6. `src/nv12_col128.c` + `.h` (NEW) — detile primitive.
7. `tests/test_nv12_col128_detile.c` (NEW) — unit test with hand-crafted
NC12 bytes + known linear output.
8. `src/meson.build` + `src/Makefile.am` — source list updates.
9. Build clean on higgs; if `tests/` doesn't auto-run, run manually.
## Final amended Phase 7 verification
- Build cleanly on higgs.
- Local install `.so` to `/usr/lib/aarch64-linux-gnu/dri/`.
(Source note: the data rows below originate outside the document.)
import Summits.ABC.ABC.Theses.PadicPrincipalCoreST86
import HarnessLib

/-!
# Route PadicPrincipalCoreST86, item `Assembly` (stmt-ABC-18955): the deciding composition

`Summits/ABC/ABC/Theorems/PadicPrincipalCoreST86Assembly.lean` — cell `abc-stewartyu`, seat p3.
`TheoremA → WPM → GlueSpec → OddShapeSpec → stewartTijdeman1986_upperBound`: the route file's own
`closes` theorem, restated as the item.
-/

set_option linter.dupNamespace false

namespace Summit.ABC.ABC.Theorems

/-- **Item `Assembly` of route PadicPrincipalCoreST86.** [folklore] -/
theorem padicPrincipalCoreST86_assembly_proof : Summit.ABC.ABC.Theses.PadicPrincipalCoreST86.Assembly :=
  fun hA hM hG hO => Summit.ABC.ABC.Theses.PadicPrincipalCoreST86.closes hA hM hG hO

end Summit.ABC.ABC.Theorems
import Summits.AtomisticToContinuum.BoseEinsteinCondensation.Theses.BECModePrice
import Literature.MathematicalPhysics.QuantumManyBody.PeriodicBoseGasFracEnergy
import Literature.MathematicalPhysics.QuantumManyBody.BoseGasThermodynamicLimitRuelle
import Literature.Barriers.AtomisticToContinuum.KineticGapLengthScalesThermodynamicWindow
import Summits.AtomisticToContinuum.BoseEinsteinCondensation.Theorems.BECFeynmanVortexAreaBornRepresentativesExist

/-!
# Crux `ModePriceHardCore` (stmt-AtomisticToContinuum-18513) — ideator k5 g18 sketch

Kernel data for triage r2 of the crux idea `iso-scattering-price-transfer` (k5 g3/g8):

* `halfModeEnergy`, `PriceTransfer` — re-typed verbatim from `Cruxes/ModePriceHardCore/Ideas/
  iso-scattering-price-transfer.md` (the card's residue: "the hard-core HALF-softened infimum is within
  `Cρ` of the integrable one at equal scattering length", in cross-multiplied additive `ℝ≥0∞` form).
* `priceTransfer_of_modePriceHardCore` — NEW: the residue is a CONSEQUENCE of the crux (take for `Φ` a
  `δ`-near-minimiser of `E_w`; the softening bonus `h_p(Φ) ≥ 0` is simply dropped). The hypotheses
  `∫ w ≠ ⊤` and `a(w) = a(v)` are NOT used: equal scattering length is logically inessential at the
  typed level (budget `Cρ`).
* `modePriceHardCore_of_priceTransfer` — the card's direction, re-proved here so that the file certifies
  the exact re-coordinatisation
  `ModePriceIntegrable ∧ ModePriceHardCore ↔ ModePriceIntegrable ∧ PriceTransfer`
  (`modePrice_pair_iff`).
-/

noncomputable section

open Filter MeasureTheory Metric
open scoped ENNReal

namespace Summit.AtomisticToContinuum.BoseEinsteinCondensation.Cruxes.ModePriceHardCore.IdeatorK5g18

open Literature.MathematicalPhysics.QuantumManyBody.BoseGas
open Summit.AtomisticToContinuum.BoseEinsteinCondensation.Theses.BECModePrice

/-- The crux's own softening term `½ |2πp/L_N|² n_p(Ψ)` on the torus of side `L_N(ρ)`. [folklore] -/
def halfModeEnergy (ρ : ℝ) (N : ℕ) (p : Fin 3 → ℤ)
    (Ψ : PeriodicTrialState N (sideLength ρ N)) : ℝ≥0∞ :=
  2⁻¹ * fracDispersion 2 (sideLength ρ N) p *
    cellOccupation N (sideLength ρ N) (planeWaveMode (sideLength ρ N) p) Ψ.ψ

/-- `PriceTransfer` (verbatim from the k5-g3 card): for admissible `v` non-integrable and `w` integrable
with `a(w) = a(v)`, the half-softened `v`-infimum is within `Cρ (+δ)` of the half-softened `w`-infimum,
written additively with a finite-energy `w`-competitor `Φ`. [conjecture: crux idea iso-scattering] -/
def PriceTransfer : Prop :=
  ∀ v w : ℝ → ℝ≥0∞, IsRepulsiveFiniteRange v → IsRepulsiveFiniteRange w →
    (∫⁻ x : EuclideanSpace ℝ (Fin 3), v ‖x‖) = ⊤ → (∫⁻ x : EuclideanSpace ℝ (Fin 3), w ‖x‖) ≠ ⊤ →
    scatteringLength w = scatteringLength v →
    ∃ C : ℝ, 0 < C ∧ ∃ ρ₀ : ℝ, 0 < ρ₀ ∧ ∀ ρ : ℝ, 0 < ρ → ρ < ρ₀ → ∀ᶠ N : ℕ in Filter.atTop,
      ∀ p : Fin 3 → ℤ, p ≠ 0 → ∀ Ψ : PeriodicTrialState N (sideLength ρ N), ∀ δ : ℝ, 0 < δ →
        ∃ Φ : PeriodicTrialState N (sideLength ρ N), periodicEnergy w Φ ≠ ⊤ ∧
          periodicGroundStateEnergy v N (sideLength ρ N) + halfModeEnergy ρ N p Ψ + periodicEnergy w Φ
            ≤ periodicEnergy v Ψ + periodicGroundStateEnergy w N (sideLength ρ N)
              + halfModeEnergy ρ N p Φ + ENNReal.ofReal (C * ρ + δ)

/-- The crux, unfolded into the `halfModeEnergy` notation (definitional). [folklore] -/
theorem modePriceHardCore_iff :
    ModePriceHardCore ↔
      ∀ v : ℝ → ℝ≥0∞, IsRepulsiveFiniteRange v → (∫⁻ x : EuclideanSpace ℝ (Fin 3), v ‖x‖) = ⊤ →
        ∃ C : ℝ, 0 < C ∧ ∃ ρ₀ : ℝ, 0 < ρ₀ ∧ ∀ ρ : ℝ, 0 < ρ → ρ < ρ₀ → ∀ᶠ N : ℕ in atTop,
          ∀ p : Fin 3 → ℤ, p ≠ 0 → ∀ Ψ : PeriodicTrialState N (sideLength ρ N),
            periodicGroundStateEnergy v N (sideLength ρ N) + halfModeEnergy ρ N p Ψ
              ≤ periodicEnergy v Ψ + ENNReal.ofReal (C * ρ) :=
  Iff.rfl

/-- A `δ`-near-minimiser of finite energy exists as soon as the ground-state energy is finite.
[folklore] -/
theorem exists_nearMinimiser {w : ℝ → ℝ≥0∞} {N : ℕ} {L : ℝ}
    (hfin : periodicGroundStateEnergy w N L < ⊤) {δ : ℝ} (hδ : 0 < δ) :
    ∃ Φ : PeriodicTrialState N L, periodicEnergy w Φ ≠ ⊤ ∧
      periodicEnergy w Φ ≤ periodicGroundStateEnergy w N L + ENNReal.ofReal δ := by
  have hlt : periodicGroundStateEnergy w N L < periodicGroundStateEnergy w N L + ENNReal.ofReal δ :=
    ENNReal.lt_add_right hfin.ne (by simpa using hδ)
  unfold periodicGroundStateEnergy at hlt ⊢
  obtain ⟨Φ, hΦ⟩ := iInf_lt_iff.1 hlt
  exact ⟨Φ, ne_top_of_lt hΦ, hΦ.le⟩

/-- **NEW (g18): the iso-scattering residue is necessary.** `ModePriceHardCore → PriceTransfer`:
with `Φ` a `δ`-near-minimiser of `E_w` (finite by Ruelle finiteness at small density, eventually in
`N`) and `h_p(Φ) ≥ 0` dropped. Neither `∫ w ≠ ⊤` nor `a(w) = a(v)` is used. [folklore] -/
theorem priceTransfer_of_modePriceHardCore (h : ModePriceHardCore) : PriceTransfer := by
  intro v w hv hw hvtop _hwint _hsc
  obtain ⟨C, hC, ρ₀, hρ₀, hmp⟩ := h v hv hvtop
  obtain ⟨ρ₁, hρ₁, hfin⟩ :=
    Literature.Barriers.AtomisticToContinuum.BoseGas.exists_eventually_periodicGroundStateEnergy_lt_top hw
  refine ⟨C, hC, min ρ₀ ρ₁, lt_min hρ₀ hρ₁, fun ρ hρ hρlt => ?_⟩
  have h₀ := hmp ρ hρ (hρlt.trans_le (min_le_left _ _))
  have h₁ := hfin ρ hρ (hρlt.trans_le (min_le_right _ _))
  filter_upwards [h₀, h₁] with N hN hfinN
  intro p hp Ψ δ hδ
  obtain ⟨Φ, hΦtop, hΦ⟩ := exists_nearMinimiser hfinN hδ
  refine ⟨Φ, hΦtop, ?_⟩
  have hN' : periodicGroundStateEnergy v N (sideLength ρ N) + halfModeEnergy ρ N p Ψ
      ≤ periodicEnergy v Ψ + ENNReal.ofReal (C * ρ) := hN p hp Ψ
  calc periodicGroundStateEnergy v N (sideLength ρ N) + halfModeEnergy ρ N p Ψ + periodicEnergy w Φ
      ≤ (periodicEnergy v Ψ + ENNReal.ofReal (C * ρ))
          + (periodicGroundStateEnergy w N (sideLength ρ N) + ENNReal.ofReal δ) := add_le_add hN' hΦ
    _ = periodicEnergy v Ψ + periodicGroundStateEnergy w N (sideLength ρ N)
          + ENNReal.ofReal (C * ρ + δ) := by
        rw [ENNReal.ofReal_add (by positivity) hδ.le]; ring
    _ ≤ periodicEnergy v Ψ + periodicGroundStateEnergy w N (sideLength ρ N)
          + halfModeEnergy ρ N p Φ + ENNReal.ofReal (C * ρ + δ) :=
        add_le_add le_self_add le_rfl

/-- A bounded finite-range radial profile is integrable on `ℝ³`. [folklore] -/
theorem lintegral_ne_top_of_bounded_finiteRange {w : ℝ → ℝ≥0∞} {M : NNReal} (hM : ∀ r, w r ≤ M)
    {R : ℝ} (hR0 : ∀ r, R < r → w r = 0) :
    (∫⁻ x : EuclideanSpace ℝ (Fin 3), w ‖x‖) ≠ ⊤ := by
  have hpt : ∀ x : EuclideanSpace ℝ (Fin 3),
      w ‖x‖ = (closedBall (0 : EuclideanSpace ℝ (Fin 3)) R).indicator (fun x => w ‖x‖) x := by
    intro x
    by_cases hx : x ∈ closedBall (0 : EuclideanSpace ℝ (Fin 3)) R
    · rw [Set.indicator_of_mem hx]
    · rw [Set.indicator_of_notMem hx]
      apply hR0
      rw [mem_closedBall, dist_zero_right, not_le] at hx
      exact hx
  refine ne_top_of_lt (?_ : _ < ⊤)
  calc (∫⁻ x : EuclideanSpace ℝ (Fin 3), w ‖x‖)
      = ∫⁻ x, (closedBall (0 : EuclideanSpace ℝ (Fin 3)) R).indicator (fun x => w ‖x‖) x :=
        lintegral_congr hpt
    _ = ∫⁻ x in closedBall (0 : EuclideanSpace ℝ (Fin 3)) R, w ‖x‖ :=
        lintegral_indicator measurableSet_closedBall _
    _ ≤ ∫⁻ _x in closedBall (0 : EuclideanSpace ℝ (Fin 3)) R, (M : ℝ≥0∞) :=
        lintegral_mono fun x => hM ‖x‖
    _ = (M : ℝ≥0∞) * volume (closedBall (0 : EuclideanSpace ℝ (Fin 3)) R) := setLIntegral_const _ _
    _ < ⊤ := ENNReal.mul_lt_top ENNReal.coe_lt_top measure_closedBall_lt_top

/-- The k5-g3 card's direction, re-proved: integrable SMS for the Born representative of `a(v)` plus
`PriceTransfer` give the hard-core crux (cancel the finite `E_w(Φ)`, then let `δ → 0`).
[conjecture: crux idea iso-scattering] -/
theorem modePriceHardCore_of_priceTransfer (hMI : ModePriceIntegrable) (hPT : PriceTransfer) :
    ModePriceHardCore := by
  intro v hv hvtop
  obtain ⟨R, _hR, hvR⟩ := hv.exists_pos_range
  have hatop : scatteringLength v ≠ ⊤ := scatteringLength_ne_top_of_finiteRange hvR
  obtain ⟨w, hw, ⟨M, hM⟩, ⟨Rw, _hRw, hw0, _⟩, hsc⟩ :=
    Theorems.exists_bornRepresentative one_pos (ENNReal.toReal_nonneg : 0 ≤ (scatteringLength v).toReal)
  rw [ENNReal.ofReal_toReal hatop] at hsc
  have hwint := lintegral_ne_top_of_bounded_finiteRange hM hw0
  obtain ⟨C₁, hC₁, ρ₁, hρ₁, hI⟩ := hMI w hw hwint
  obtain ⟨C₂, hC₂, ρ₂, hρ₂, hT⟩ := hPT v w hv hw hvtop hwint hsc
  refine ⟨C₁ + C₂, by positivity, min ρ₁ ρ₂, lt_min hρ₁ hρ₂, fun ρ hρ hρlt => ?_⟩
  have h₁ := hI ρ hρ (hρlt.trans_le (min_le_left _ _))
  have h₂ := hT ρ hρ (hρlt.trans_le (min_le_right _ _))
  filter_upwards [h₁, h₂] with N hIN hTN
  intro p hp Ψ
  show periodicGroundStateEnergy v N (sideLength ρ N) + halfModeEnergy ρ N p Ψ
      ≤ periodicEnergy v Ψ + ENNReal.ofReal ((C₁ + C₂) * ρ)
  refine ENNReal.le_of_forall_pos_le_add fun δ hδ _ => ?_
  have hδ' : (0 : ℝ) < δ := NNReal.coe_pos.2 hδ
  obtain ⟨Φ, hΦtop, hΦ⟩ := hTN p hp Ψ δ hδ'
  have hIΦ : periodicGroundStateEnergy w N (sideLength ρ N) + halfModeEnergy ρ N p Φ
      ≤ periodicEnergy w Φ + ENNReal.ofReal (C₁ * ρ) := hIN p hp Φ
  -- add the two inequalities and cancel the finite `E_w(Φ)`
  have hsum : periodicGroundStateEnergy v N (sideLength ρ N) + halfModeEnergy ρ N p Ψ
        + periodicEnergy w Φ
      ≤ periodicEnergy v Ψ + ENNReal.ofReal ((C₁ + C₂) * ρ) + δ + periodicEnergy w Φ := by
    calc periodicGroundStateEnergy v N (sideLength ρ N) + halfModeEnergy ρ N p Ψ + periodicEnergy w Φ
        ≤ periodicEnergy v Ψ + periodicGroundStateEnergy w N (sideLength ρ N)
            + halfModeEnergy ρ N p Φ + ENNReal.ofReal (C₂ * ρ + δ) := hΦ
      _ = periodicEnergy v Ψ + ENNReal.ofReal (C₂ * ρ + δ)
            + (periodicGroundStateEnergy w N (sideLength ρ N) + halfModeEnergy ρ N p Φ) := by ring
      _ ≤ periodicEnergy v Ψ + ENNReal.ofReal (C₂ * ρ + δ)
            + (periodicEnergy w Φ + ENNReal.ofReal (C₁ * ρ)) := add_le_add le_rfl hIΦ
      _ = periodicEnergy v Ψ + ENNReal.ofReal ((C₁ + C₂) * ρ) + δ + periodicEnergy w Φ := by
          rw [ENNReal.ofReal_add (by positivity) hδ'.le, ENNReal.ofReal_coe_nnreal,
            show (C₁ + C₂) * ρ = C₁ * ρ + C₂ * ρ by ring,
            ENNReal.ofReal_add (by positivity) (by positivity)]
          ring
  exact (ENNReal.add_le_add_iff_right hΦtop).1 hsum

/-- **Exact re-coordinatisation of the route's two price cruxes** (g18): modulo the sibling crux
`ModePriceIntegrable` (stmt-18512), the hard-core crux and the iso-scattering residue are EQUIVALENT.
[folklore] -/
theorem modePrice_pair_iff :
    (ModePriceIntegrable ∧ ModePriceHardCore) ↔ (ModePriceIntegrable ∧ PriceTransfer) :=
  ⟨fun h => ⟨h.1, priceTransfer_of_modePriceHardCore h.2⟩,
    fun h => ⟨h.1, modePriceHardCore_of_priceTransfer h.1 h.2⟩⟩

end Summit.AtomisticToContinuum.BoseEinsteinCondensation.Cruxes.ModePriceHardCore.IdeatorK5g18

end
- `LIBVA_DRIVER_NAME=v4l2_request vainfo` lists `VAProfileHEVCMain`.
- Phase 3 fixtures (640 / 1280 / 1920) + new 1366×768 fixture: libva
output SHA == kdirect SHA [F4].
- `lsof` during libva decode shows `/dev/video19` open.
- `strace -e ioctl` shows pre-seed pattern ABSENT on rpi-hevc-dec [F6
verification].
- HEVC_START_CODE behavior verified empirically: if libva-vs-kdirect
fails for HEVC, add per-driver `_NONE` gate per F5 amendment.
- Sibling regression: re-run fresnel iter38 5/5 test rig — no change
expected since iter40 path is gated on new fd.
Total amended LoC estimate: ~280 backend + 100 primitive (was 250 + 100;
F1 + F2 + F6 add ~30 LoC of gates / overrides).